### Exercise objective
The result should be every line of the listing that holds the word "then".

Task material Block Start

import Summits.Schanuel.Schanuel.Theorems.RigidCoreOneLogBranchRelationFiniteAlgebra

/-!
# Branch pairs of one logarithm — abstract finiteness theorem (item stmt-Schanuel-0974, part 2/3)

Support file for `RigidCore.OneLogBranchRelationFinite`. We prove the purely algebraic core
`OneLogBranch.finite_branch_pairs`:

> Let `K ⊆ E` be fields of characteristic zero, `t ∈ E` transcendental over `K`, `L ∈ E` with
> `L ∉ K + K·t`, and assume `K` is relatively algebraically closed in `E`. If `0 ≠ Q ∈ K[X₀, X₁]`
> is not divisible by `X₀ - X₁`, then `{(j, k) ∈ ℤ² : Q(L + t j, L + t k) = 0}` is finite.

(Part 3 instantiates `K = ℚ̄`, `E = ℂ`, `L = log α`, `t = 2πi` using Baker and Hermite–Lindemann.)

Proof ("relation ideal" argument; unlike the transporter/degree proofs sketched on the card it
needs neither Bezout nor absolute irreducibility). Suppose the solution set `S` is infinite.
0. No solution is diagonal: `Q(L + tj, L + tj) = 0` makes `L + tj` algebraic over `K`, hence in
   `K`, contradicting `L ∉ K + K t` — unless `Q(X, X) ≡ 0`, i.e. `(X₀ - X₁) ∣ Q`.
1. For `(j, k) ∈ S` the sheared polynomial `σ_{j,k} Q = Q(X₀ + jX₁, X₀ + kX₁)` lies in the prime
   ideal `𝔭 = {P : P(L, t) = 0}`, which is therefore nonzero, hence (part 1, `t` transcendental)
   generated by one irreducible `h`. So `τ_{j,k} h` (inverse shear, part 1) is an irreducible
   factor of `Q` for every solution.
2. `Q` has finitely many irreducible factors up to units: pigeonhole gives three distinct
   solutions with pairwise associated `τ_{j,k} h`; two of them, `p ≠ p'`, have non-opposite
   differences `k - j`, `k' - j'`.
3. (`orbit_step`) Associatedness means `h(x, y) = 0 ⇒ h(x + βy, γy) = 0` on `E²`, with
   `γ = (k'-j')/(k-j) ∈ ℚ ∖ {0, -1}` and `(β, γ) ≠ (0, 1)`. Iterating from `(L, t)`:
   if `γ = 1` the zeros `(L + mβt, t)`, `m ∈ ℕ`, make `h(·, t)` vanish identically, so `t` is
   algebraic (part 1, vanishing lemma) — contradiction; if `γ ≠ ±1` the orbit is infinite on the
   line through `(u, 0)`, `u = L - βt/(γ-1)`, with direction `(β/(γ-1), 1)`, so `h` vanishes on
   that line and `u` is algebraic, i.e. `L ∈ K + K t` — contradiction.
-/

-- `Summit.Schanuel.Schanuel` (summit = problem) trips core's duplicate-namespace linter.
set_option linter.dupNamespace false

namespace Summit.Schanuel.Schanuel.Theorems.OneLogBranch

open MvPolynomial

noncomputable section

variable {K : Type*} [Field K] [CharZero K] {E : Type*} [Field E] [CharZero E] [Algebra K E]

omit [CharZero K] [CharZero E] in
/-- Pushing a `K`-algebra map through a bivariate evaluation. -/
theorem map_aeval_eq {A B : Type*} [CommSemiring A] [CommSemiring B] [Algebra K A] [Algebra K B]
    (φ : A →ₐ[K] B) (f : Fin 2 → A) (P : MvPolynomial (Fin 2) K) :
    φ (aeval f P) = aeval ![φ (f 0), φ (f 1)] P := by
  rw [← AlgHom.comp_apply, comp_aeval]
  have hf : (fun i => φ (f i)) = ![φ (f 0), φ (f 1)] := by
    funext i
    fin_cases i <;> simp
  rw [hf]

omit [CharZero K] [CharZero E] in
/-- **Orbit step.** If the inverse shears `τ_{j,k} h` and `τ_{j',k'} h` (part 1) are associated,
then the zero set of `h` in `E²` is stable under the affine-linear map
`(x, y) ↦ (x + β y, γ y)` with `β = (k j' - j k')/(k - j)`, `γ = (k' - j')/(k - j)`. -/
theorem orbit_step {h : MvPolynomial (Fin 2) K} {j k j' k' : K} (hjk : j ≠ k) (hjk' : j' ≠ k')
    (hass : Associated
      (aeval ![C (k - j)⁻¹ * (C k * X 0 - C j * X 1), C (k - j)⁻¹ * (X 1 - X 0)] h :
        MvPolynomial (Fin 2) K)
      (aeval ![C (k' - j')⁻¹ * (C k' * X 0 - C j' * X 1), C (k' - j')⁻¹ * (X 1 - X 0)] h))
    (x y : E) (hxy : aeval ![x, y] h = 0) :
    aeval ![x + algebraMap K E ((k * j' - j * k') / (k - j)) * y,
      algebraMap K E ((k' - j') / (k - j)) * y] h = 0 := by
  -- the shear `σ' = σ_{j',k'}` and the inverse shear `τ = τ_{j,k}`
  set σ' : MvPolynomial (Fin 2) K →ₐ[K] MvPolynomial (Fin 2) K :=
    aeval ![X 0 + C j' * X 1, X 0 + C k' * X 1] with hσ'
  set τ : MvPolynomial (Fin 2) K →ₐ[K] MvPolynomial (Fin 2) K :=
    aeval ![C (k - j)⁻¹ * (C k * X 0 - C j * X 1), C (k - j)⁻¹ * (X 1 - X 0)] with hτ
  obtain ⟨u, hu⟩ := hass
  have hn : (k - j) ≠ 0 := sub_ne_zero.mpr (Ne.symm hjk)
  have hn' : algebraMap K E k - algebraMap K E j ≠ 0 := by
    rw [← map_sub]
    exact (map_ne_zero _).mpr hn
  -- apply `σ'` and evaluate at `(x, y)`
  have h1 : σ' (τ h) * σ' ↑u = h := by
    rw [← map_mul, hu, hσ', shear_unshear hjk']
  have h2 := congrArg (fun P => aeval ![x, y] P) h1
  simp only [map_mul, hxy] at h2
  have hunit : aeval ![x, y] (σ' ↑u) ≠ 0 := ((u.isUnit.map σ').map (aeval ![x, y])).ne_zero
  have h3 : aeval ![x, y] (σ' (τ h)) = 0 := by
    rcases mul_eq_zero.mp h2 with h | h
    · exact h
    · exact absurd h hunit
  rw [hσ', hτ, aeval_shear, aeval_unshear] at h3
  have e1 : algebraMap K E (k - j)⁻¹ * (algebraMap K E k * (x + algebraMap K E j' * y) -
      algebraMap K E j * (x + algebraMap K E k' * y)) =
      x + algebraMap K E ((k * j' - j * k') / (k - j)) * y := by
    rw [map_inv₀, map_div₀, map_sub, map_sub, map_mul, map_mul]
    field_simp
    ring
  have e2 : algebraMap K E (k - j)⁻¹ * (x + algebraMap K E k' * y - (x + algebraMap K E j' * y)) =
      algebraMap K E ((k' - j') / (k - j)) * y := by
    rw [map_inv₀, map_div₀, map_sub, map_sub]
    field_simp
    ring
  rw [e1, e2] at h3
  exact h3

Task material Block End

### Solution for this task
> is not divisible by `X₀ - X₁`, then `{(j, k) ∈ ℤ² : Q(L + t j, L + t k) = 0}` is finite.
then the zero set of `h` in `E²` is stable under the affine-linear map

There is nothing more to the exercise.